=== EXERCISE GOAL ===
Nothing but the lines below between the line holding "f ∧ (((fcells" and the line holding "have e0 : (fcells", inclusive, should appear in the answer, each set down exactly.

↓↓↓

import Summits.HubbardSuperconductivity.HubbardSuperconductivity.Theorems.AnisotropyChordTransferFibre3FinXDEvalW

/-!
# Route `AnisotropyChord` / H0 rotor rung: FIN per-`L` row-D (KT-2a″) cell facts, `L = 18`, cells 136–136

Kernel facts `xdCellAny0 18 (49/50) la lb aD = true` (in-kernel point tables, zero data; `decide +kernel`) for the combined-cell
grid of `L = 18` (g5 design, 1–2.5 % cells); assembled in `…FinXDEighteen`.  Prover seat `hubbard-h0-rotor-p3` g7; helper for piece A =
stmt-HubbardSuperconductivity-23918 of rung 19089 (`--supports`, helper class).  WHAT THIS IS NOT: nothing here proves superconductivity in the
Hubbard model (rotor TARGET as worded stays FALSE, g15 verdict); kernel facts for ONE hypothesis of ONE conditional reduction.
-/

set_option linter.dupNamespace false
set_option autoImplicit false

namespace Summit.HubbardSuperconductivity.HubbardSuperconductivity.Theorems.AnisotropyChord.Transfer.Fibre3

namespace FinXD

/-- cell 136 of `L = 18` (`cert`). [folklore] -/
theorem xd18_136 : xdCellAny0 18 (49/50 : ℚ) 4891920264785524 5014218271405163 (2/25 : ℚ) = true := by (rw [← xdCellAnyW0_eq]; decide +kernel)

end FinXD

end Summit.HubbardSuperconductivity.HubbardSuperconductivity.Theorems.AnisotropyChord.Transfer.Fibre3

↑↑↑
↓↓↓

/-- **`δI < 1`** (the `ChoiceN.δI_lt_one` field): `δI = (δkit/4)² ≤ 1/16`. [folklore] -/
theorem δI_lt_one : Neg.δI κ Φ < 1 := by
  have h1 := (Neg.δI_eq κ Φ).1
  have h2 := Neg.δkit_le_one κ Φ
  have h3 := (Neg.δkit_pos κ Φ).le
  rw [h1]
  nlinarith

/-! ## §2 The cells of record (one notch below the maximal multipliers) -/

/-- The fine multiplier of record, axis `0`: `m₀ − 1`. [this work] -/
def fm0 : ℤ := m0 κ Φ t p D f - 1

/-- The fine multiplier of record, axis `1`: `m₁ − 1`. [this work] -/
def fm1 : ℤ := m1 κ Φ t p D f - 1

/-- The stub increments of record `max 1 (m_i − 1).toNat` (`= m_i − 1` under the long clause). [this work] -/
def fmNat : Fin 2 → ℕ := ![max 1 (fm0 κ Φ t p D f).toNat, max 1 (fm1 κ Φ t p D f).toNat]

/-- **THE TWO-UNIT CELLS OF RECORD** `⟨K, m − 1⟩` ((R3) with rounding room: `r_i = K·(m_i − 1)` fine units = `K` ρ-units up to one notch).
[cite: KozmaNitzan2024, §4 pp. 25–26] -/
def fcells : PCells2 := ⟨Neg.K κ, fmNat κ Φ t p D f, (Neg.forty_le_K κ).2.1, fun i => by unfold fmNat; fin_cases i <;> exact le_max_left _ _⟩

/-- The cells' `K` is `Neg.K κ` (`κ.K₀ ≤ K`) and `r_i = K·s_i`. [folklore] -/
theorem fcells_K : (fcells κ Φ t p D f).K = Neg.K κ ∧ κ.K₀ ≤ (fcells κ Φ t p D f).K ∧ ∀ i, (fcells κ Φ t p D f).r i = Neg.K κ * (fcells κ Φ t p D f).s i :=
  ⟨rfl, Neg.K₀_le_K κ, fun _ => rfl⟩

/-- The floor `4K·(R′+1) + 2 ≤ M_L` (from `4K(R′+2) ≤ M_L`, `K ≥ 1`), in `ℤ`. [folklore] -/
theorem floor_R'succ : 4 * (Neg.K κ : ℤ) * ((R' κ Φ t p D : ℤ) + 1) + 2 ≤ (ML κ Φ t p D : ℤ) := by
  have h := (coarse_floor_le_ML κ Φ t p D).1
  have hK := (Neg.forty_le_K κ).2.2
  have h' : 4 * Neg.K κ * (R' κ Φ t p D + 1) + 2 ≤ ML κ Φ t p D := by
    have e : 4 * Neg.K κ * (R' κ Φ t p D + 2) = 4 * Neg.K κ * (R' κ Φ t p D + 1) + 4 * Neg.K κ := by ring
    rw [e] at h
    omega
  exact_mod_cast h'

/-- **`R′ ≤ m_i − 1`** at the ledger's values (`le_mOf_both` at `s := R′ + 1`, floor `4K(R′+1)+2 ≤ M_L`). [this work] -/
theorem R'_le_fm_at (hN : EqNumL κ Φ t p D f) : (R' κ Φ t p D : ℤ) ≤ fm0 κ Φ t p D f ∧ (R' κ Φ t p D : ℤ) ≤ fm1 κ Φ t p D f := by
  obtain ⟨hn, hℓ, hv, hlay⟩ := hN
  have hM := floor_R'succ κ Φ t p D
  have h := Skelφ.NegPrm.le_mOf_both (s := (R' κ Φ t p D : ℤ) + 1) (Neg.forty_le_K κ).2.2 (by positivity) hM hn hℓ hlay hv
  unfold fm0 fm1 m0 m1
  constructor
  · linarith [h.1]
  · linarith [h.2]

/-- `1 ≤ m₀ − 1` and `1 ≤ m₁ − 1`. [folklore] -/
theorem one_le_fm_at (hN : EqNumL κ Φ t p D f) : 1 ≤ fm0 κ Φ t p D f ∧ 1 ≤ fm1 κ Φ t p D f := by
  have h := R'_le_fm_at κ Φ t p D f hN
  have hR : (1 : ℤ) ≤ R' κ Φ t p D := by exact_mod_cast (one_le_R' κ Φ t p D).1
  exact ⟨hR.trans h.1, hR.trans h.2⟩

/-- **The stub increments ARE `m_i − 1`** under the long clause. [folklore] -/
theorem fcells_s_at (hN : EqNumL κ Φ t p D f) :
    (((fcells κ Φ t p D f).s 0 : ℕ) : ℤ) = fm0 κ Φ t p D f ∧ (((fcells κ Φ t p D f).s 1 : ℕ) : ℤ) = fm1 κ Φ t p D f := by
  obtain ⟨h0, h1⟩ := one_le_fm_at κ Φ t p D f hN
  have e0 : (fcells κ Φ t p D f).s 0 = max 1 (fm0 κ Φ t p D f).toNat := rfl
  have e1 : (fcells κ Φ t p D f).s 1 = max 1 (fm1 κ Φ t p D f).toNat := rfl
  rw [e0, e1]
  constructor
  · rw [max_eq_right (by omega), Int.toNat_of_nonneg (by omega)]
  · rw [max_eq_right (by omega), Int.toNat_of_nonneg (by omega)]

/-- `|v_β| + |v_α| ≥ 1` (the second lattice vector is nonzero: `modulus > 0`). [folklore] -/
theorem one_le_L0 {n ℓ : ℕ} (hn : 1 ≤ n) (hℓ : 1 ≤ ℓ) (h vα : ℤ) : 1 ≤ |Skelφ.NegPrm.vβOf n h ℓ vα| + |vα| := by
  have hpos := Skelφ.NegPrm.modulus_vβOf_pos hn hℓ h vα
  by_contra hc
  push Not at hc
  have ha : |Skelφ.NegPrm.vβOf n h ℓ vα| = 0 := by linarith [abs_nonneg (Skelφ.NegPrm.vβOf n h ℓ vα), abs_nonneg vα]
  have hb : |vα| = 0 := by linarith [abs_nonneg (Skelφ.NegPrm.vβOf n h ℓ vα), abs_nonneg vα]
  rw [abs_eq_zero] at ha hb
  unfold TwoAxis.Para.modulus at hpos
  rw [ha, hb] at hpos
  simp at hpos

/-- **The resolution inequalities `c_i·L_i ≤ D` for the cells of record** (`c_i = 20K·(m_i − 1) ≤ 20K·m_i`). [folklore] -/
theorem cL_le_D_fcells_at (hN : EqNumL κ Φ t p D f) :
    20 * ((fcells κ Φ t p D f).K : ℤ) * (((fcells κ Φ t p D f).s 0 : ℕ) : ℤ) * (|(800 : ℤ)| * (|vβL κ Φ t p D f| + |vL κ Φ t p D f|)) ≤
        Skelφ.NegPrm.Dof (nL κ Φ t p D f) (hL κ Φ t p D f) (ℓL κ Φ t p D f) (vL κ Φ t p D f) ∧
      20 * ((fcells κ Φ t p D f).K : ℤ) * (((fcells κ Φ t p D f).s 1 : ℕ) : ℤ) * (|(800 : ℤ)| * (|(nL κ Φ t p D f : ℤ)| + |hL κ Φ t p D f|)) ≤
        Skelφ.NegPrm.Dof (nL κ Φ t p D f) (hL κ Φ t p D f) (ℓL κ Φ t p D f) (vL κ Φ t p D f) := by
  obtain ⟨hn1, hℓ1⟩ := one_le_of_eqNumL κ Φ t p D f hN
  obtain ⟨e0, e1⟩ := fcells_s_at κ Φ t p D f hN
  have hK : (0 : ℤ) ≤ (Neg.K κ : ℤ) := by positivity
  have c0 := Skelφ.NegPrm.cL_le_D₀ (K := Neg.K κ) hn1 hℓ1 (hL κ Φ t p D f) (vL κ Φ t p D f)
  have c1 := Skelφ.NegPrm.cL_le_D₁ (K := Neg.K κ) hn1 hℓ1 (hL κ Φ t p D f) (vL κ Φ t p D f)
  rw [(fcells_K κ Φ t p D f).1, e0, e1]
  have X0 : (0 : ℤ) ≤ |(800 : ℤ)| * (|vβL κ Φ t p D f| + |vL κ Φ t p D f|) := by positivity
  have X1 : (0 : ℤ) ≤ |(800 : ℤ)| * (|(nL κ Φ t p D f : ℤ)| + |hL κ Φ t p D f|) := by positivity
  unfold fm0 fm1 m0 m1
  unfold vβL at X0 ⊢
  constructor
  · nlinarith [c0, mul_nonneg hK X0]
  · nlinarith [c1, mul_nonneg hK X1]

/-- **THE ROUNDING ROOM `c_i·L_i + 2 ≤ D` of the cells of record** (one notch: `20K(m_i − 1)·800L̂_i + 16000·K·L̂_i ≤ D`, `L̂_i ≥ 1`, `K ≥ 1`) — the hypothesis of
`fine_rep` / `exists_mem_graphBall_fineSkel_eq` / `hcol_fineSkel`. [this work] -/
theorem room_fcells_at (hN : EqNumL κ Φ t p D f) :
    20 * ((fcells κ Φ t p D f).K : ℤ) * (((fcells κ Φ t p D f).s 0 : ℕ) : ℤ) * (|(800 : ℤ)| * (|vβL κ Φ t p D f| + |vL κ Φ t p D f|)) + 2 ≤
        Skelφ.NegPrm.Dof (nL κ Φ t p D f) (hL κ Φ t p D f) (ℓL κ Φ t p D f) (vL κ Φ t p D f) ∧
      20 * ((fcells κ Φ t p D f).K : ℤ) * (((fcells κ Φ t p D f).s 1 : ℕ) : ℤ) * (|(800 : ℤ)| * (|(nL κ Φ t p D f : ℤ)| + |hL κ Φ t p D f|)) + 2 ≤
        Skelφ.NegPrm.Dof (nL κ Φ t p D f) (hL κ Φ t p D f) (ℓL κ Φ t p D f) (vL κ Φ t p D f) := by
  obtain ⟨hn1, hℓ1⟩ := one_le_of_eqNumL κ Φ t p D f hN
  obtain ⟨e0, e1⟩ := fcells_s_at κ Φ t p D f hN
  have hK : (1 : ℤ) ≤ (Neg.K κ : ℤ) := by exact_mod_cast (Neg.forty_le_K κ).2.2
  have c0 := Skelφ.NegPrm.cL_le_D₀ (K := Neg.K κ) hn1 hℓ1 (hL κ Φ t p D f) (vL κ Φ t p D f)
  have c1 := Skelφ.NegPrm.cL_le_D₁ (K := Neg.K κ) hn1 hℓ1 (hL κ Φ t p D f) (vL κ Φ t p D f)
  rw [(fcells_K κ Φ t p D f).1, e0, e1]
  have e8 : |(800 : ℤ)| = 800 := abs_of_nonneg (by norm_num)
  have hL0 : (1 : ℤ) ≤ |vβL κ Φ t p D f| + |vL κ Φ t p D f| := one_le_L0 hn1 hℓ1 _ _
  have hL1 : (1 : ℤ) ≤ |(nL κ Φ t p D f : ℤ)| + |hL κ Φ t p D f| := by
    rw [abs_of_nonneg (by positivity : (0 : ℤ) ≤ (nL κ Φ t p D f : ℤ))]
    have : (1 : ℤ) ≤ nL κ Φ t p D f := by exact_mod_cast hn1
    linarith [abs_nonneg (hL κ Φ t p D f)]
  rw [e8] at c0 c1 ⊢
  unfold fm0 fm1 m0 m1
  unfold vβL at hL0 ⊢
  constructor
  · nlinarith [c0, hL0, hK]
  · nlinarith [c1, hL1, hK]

↑↑↑

=== ANSWER SECTION ===
    (((fcells κ Φ t p D f).s 0 : ℕ) : ℤ) = fm0 κ Φ t p D f ∧ (((fcells κ Φ t p D f).s 1 : ℕ) : ℤ) = fm1 κ Φ t p D f := by
  obtain ⟨h0, h1⟩ := one_le_fm_at κ Φ t p D f hN
  have e0 : (fcells κ Φ t p D f).s 0 = max 1 (fm0 κ Φ t p D f).toNat := rfl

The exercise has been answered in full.